Sept. 6, 1984 · Illinois Appellate Court · No. 3—83—0795
127 Ill. App. 3d 485

ROBERT L. MARTIN, Plaintiff-Appellant, v. FIRST NATIONAL BANK OF JOLIET, Defendant-Appellee.

Third District

No. 3—83—0795

Opinion filed September 6, 1984.

John T. Kelly, of Kallan and Kelly Law Offices, of Joliet, for appellant.

George F. Mahoney III and Raymond E. Meader, both of Herschbach, Tracy, Johnson, Bertani & Wilson, of Joliet, for appellee.

JUSTICE STOUDER

delivered the opinion of the court:

This appeal arises from the alleged conversion of the proceeds from the sale of two automobiles owned by plaintiff Robert Martin. Robert Martin is a used-car dealer in Joliet, and consigned the two vehicles to Dixon-Kappel Motors, Inc., a car dealership that subsequently sold the automobiles to two consumers. After the automobiles were sold, Dixon-Kappel deposited the proceeds of the sale into its general checking account at the First National Bank of Joliet. Defendant First National Bank had a floor-plan security agreement with Dixon-Kappel, and Dixon-Kappel had failed to apply the proceeds of previous sales as required by the security agreement. As a result, on *486the same day Dixon-Kappel sold the two automobiles belonging to Martin, the bank froze Dixon-Kappel’s general checking account and applied the funds to offset debts owed to the bank by Dixon-Kappel and Kappel personally. Dixon-Kappel then issued two checks to plaintiff which were never presented for payment because Martin learned of the freeze on Dixon-Kappel’s checking account.

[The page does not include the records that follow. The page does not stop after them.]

/-!
# Route `UnitScaleTilt`, crux K1 «MinimiserStabilityRegPr» (stmt-QuantumFields-19200), route-R E′ architecture (A′)-on-Σ (★★OWNER RULINGS g28-№13 ∕ g29-№16) — **THE JOINT-Σ LEG
# DOOR** (★p1 g17 WORD 25 (a) «GO — yours, whole cell»): the JOINT conjunct of the Σ-rows door ✓`Prop7HcoSOfSigmaRows.hcoS_of_sigmaRowsS` from the P-A2 binder's `ℓ¹` bound on the
# COMB chart remainder `Σ_ĉ ‖C(W, iX)(ĉ)‖`

Cell `ym3-torus`, D-0154 (3c) twin-width seat `ym-routeR-w2` (gen 8), 2026-08-29 (SIGN-IN offer 03:21Z §2–§3; FILE A = ✓`Prop7FrameResponseCombSU2` «F0-COMB»).
THEOREMS ONLY (0 `def`, 0 `sorry`); `--supports stmt-QuantumFields-19200 --as helper`, count-neutral.  YM₃ on T³ is a ladder rung (R3), not the Clay problem; nothing here claims
the stub, the crux, `hcoS`, E′, EX, d = 4 or the mass gap.

WHY (★p1 g17 E2E-SIGMA-SPEC row 8, WORDS 20–25).  The JOINT conjunct of the Σ-rows door reads, for the E′ recursion family `Q` and a Σ-representative `X`:
`∀ Q (hQ0) (hQs), ∃ μ : Site (F.P K) (K−n) → M₂, (∀ y, μ y ∈ 𝔰𝔲(2)) ∧ Σ_{c : PBond (F.P K) (K−n)} ‖Q^{(K−n)}(iX)(c) − (μ(c₋) − W̄(c)μ(c₊)W̄(c)ᴴ)‖ ≤ C₁ℓ⁻¹M + C₂ℓ(K + dv)`.
The P-A1 LEG for the comb-framed chart (✓`Prop7LegLemmaQTw.QTw_apply_eq_trueLinIter_sub_coarseGauge_T3`) says that, bond by bond on the COMPARISON lattice `PBond (F.P n) 0`,
`QTw_W A ĉ = Q^{(K−n)} A (bondShift ĉ) − (r(ĉ₋)A − W̄·r(ĉ₊)A·W̄ᴴ)` with `r(y)A` the linearised comb frame; FILE A (✓`Prop7FrameResponseCombSU2.combFrameResponse_mem_skewAdjoint_trace_zero`)
says `r(y)A ∈ 𝔰𝔲(2)` for `𝔰𝔲(2)`-valued `A`; and on Σ (`AvgCondPrint`, (20) with `B = 0`) ✓`Prop7SigmaIdentityComb.QTw_eq_neg_CmapTw_of_sigma` says `QTw_W(iX) = −C(W, iX)`.  This file
is the bookkeeping that puts the three together in the DOOR'S OWN LETTERS: the sum over `PBond (F.P K) (K−n)` is re-indexed along lit's `T3LevelShift.bondShift (sites_eq F n K h)` (an
`Equiv`; `Equiv.sum_comp`), the gauge function is `μ := r(·)A ∘ (siteShift (sites_eq F n K h)).symm`, and the seams `(bondShift ĉ).src∕.tgt = siteShift ĉ.src∕ĉ.tgt` are lit's
`bondShift_src` (rfl) ∕ `bondShift_tgt`.  OUTPUT: the JOINT conjunct TOKEN FOR TOKEN — so the E2E feeds the P-A2 binder's output (comb route (β) of WORD 23, or any other) by `exact`,
and P-A2 suppliers target `Σ_ĉ ‖CmapTw F n K h W (fun b ↦ I•X b) ĉ‖` and nothing else.

WHAT IS PROVED (ns `…Theorems.Prop7JointSigmaOfCmapTwL1`; T³, `SU(2)`).
* §1 ★★ `exists_frameGauge_sum_norm_eq_sum_norm_QTw` — at `RegPr F n K ε₀ W` (`10¹⁰L⁶ε₀ ≤ 1`), for the E′ family `Q hQ0 hQs` and every bondwise skew-adjoint traceless `A`:
  `∃ μ, (∀ y, μ y ∈ skewAdjoint ∧ tr = 0) ∧ Σ_{c : PBond (F.P K) (K−n)} ‖Q (K−n) A c − G_c(μ)‖ = Σ_{ĉ : PBond (F.P n) 0} ‖QTw F n K h W A ĉ‖` (chart point; no Σ needed).
* §2 ★★★ `jointSigma_of_l1_CmapTw` — on the `hcoS` binder (`W ∈ regFibrePr F n K h e V`, `In19 F n K ε₂ W (expHermField X) X`, `AvgCondPrint F n K h V W X`; the windows of
  ✓`QTw_eq_neg_CmapTw_of_sigma` VERBATIM plus `10¹⁰L⁶e ≤ 1`) and ANY `hB : Σ_ĉ ‖CmapTw F n K h W (fun b ↦ I•X b) ĉ‖ ≤ B`: the JOINT conjunct (`∀ Q hQ0 hQs, ∃ μ …`) with right side `B`.
* §3 ★★★ `jointRow_of_l1_CmapTw` — ★p1 g17 WORD 25 (a)'s TARGET: `hbind : Σ_ĉ ‖CmapTw …‖ ≤ C₁ℓ⁻¹M + C₂ℓ(K + dv)` ⊢ THE JOINT CONJUNCT of ✓`hcoS_of_sigmaRowsS` TOKEN FOR TOKEN
  (§2 at that `B`, by `exact`).
HONEST SCOPE.  Re-indexing + composition of landed theorems; no estimate; nothing of print asserted; JOINT∕P-A2∕`hcoS` are NOT closed by this file (the bound is an INPUT).

References: T. Bałaban, CMP 102 (1985) 277–309 [Balaban1985Variational] ((19)–(20) p.281, (44)–(48) p.285, (47) p.286, (106)–(111) p.294, (141)–(142) p.299); CMP 98 (1985) 17–51
[Balaban1985Averaging] ((89)–(92) p.31, (97) p.32, (125)–(127) p.36); CMP 99 (1985) 389–434 [Balaban1985BackgroundPropagators] ((3.14)–(3.15) p.393); CMP 109 (1987) 249–301
[Balaban1987RG1] ((0.1) p.251, (0.11) p.253).
-/

set_option autoImplicit false

noncomputable section

open scoped BigOperators Matrix.Norms.L2Operator Matrix Topology

namespace Summit.QuantumFields.YangMills.Theorems.Prop7JointSigmaOfCmapTwL1

open Literature.MathematicalPhysics.QuantumFieldTheory.Balaban1983to89
open Literature.MathematicalPhysics.QuantumFieldTheory.Balaban1983to89.T3ContinuumYM3Torus
open T4Continuum BlockAveraging AveragingRT ExpMeanLog BlockAveragingEMLLinearised BlockAveragingEMLLinearisedBackground BlockAveragingEMLProp2
open T3PrintedRegularMinimiser (RegPr regFibrePr mem_regFibrePr_iff)
open T3LevelShift (bondShift siteShift bondShift_tgt)
open T3PrintedRegularOrbits (sites_eq)
open T3SectALandauChart (In19 eta)
open B7Prop2Explicit (C0 c2')
open B7Prop3Flat (c3)
open Summit.QuantumFields.YangMills.Theorems.Prop7TPrint (expHermField)
open Summit.QuantumFields.YangMills.Theorems.Prop7SPrint (AvgCondPrint)
open Summit.QuantumFields.YangMills.Theorems.Prop7SymAvgTw (frameTw QTw CmapTw)
open Summit.QuantumFields.YangMills.Theorems.Prop7LegLemmaQTw (QTw_apply_eq_trueLinIter_sub_coarseGauge_T3)
open Summit.QuantumFields.YangMills.Theorems.Prop7FrameResponseCombSU2 (combFrameResponse_mem_skewAdjoint_trace_zero)
open Summit.QuantumFields.YangMills.Theorems.Prop7SigmaIdentityComb (QTw_eq_neg_CmapTw_of_sigma)

variable (F : T3Family) {n K : ℕ} (h : n ≤ K)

Plaintiff sued for conversion, and after the close of plaintiff’s case, the circuit court of Will County granted defendant’s motion for a directed verdict in its favor.

On appeal, the plaintiff argues that both the Illinois Vehicle Code and the Uniform Commercial Code apply to the sales of the two autos and, therefore, Martin’s interest in the proceeds took priority over the Bank’s security interest. We agree with the trial court.

Plaintiff first contends that section 3—112 of the Illinois Vehicle Code (Ill. Rev. Stat. 1981, ch. 951/2, par. 3—112) applies and creates a security interest in a vehicle which can only be extinguished when the dealer relinquishes that title upon satisfaction of his lien. However, section 3 — 201 excepts certain liens and security interests, among which are:

“(c) A security interest in a vehicle created by a manufacturer or dealer who holds the vehicle for sale, but a buyer in the ordinary course of trade from the manufacturer or dealer takes free of the security interest.” (Ill. Rev. Stat. 1981, ch. 951/2, par. 3-201.)

Therefore, any lien plaintiff may have had in the automobile itself was extinguished when the consumer buyers purchased the two vehicles from Dixon-Kappel in the ordinary course of business.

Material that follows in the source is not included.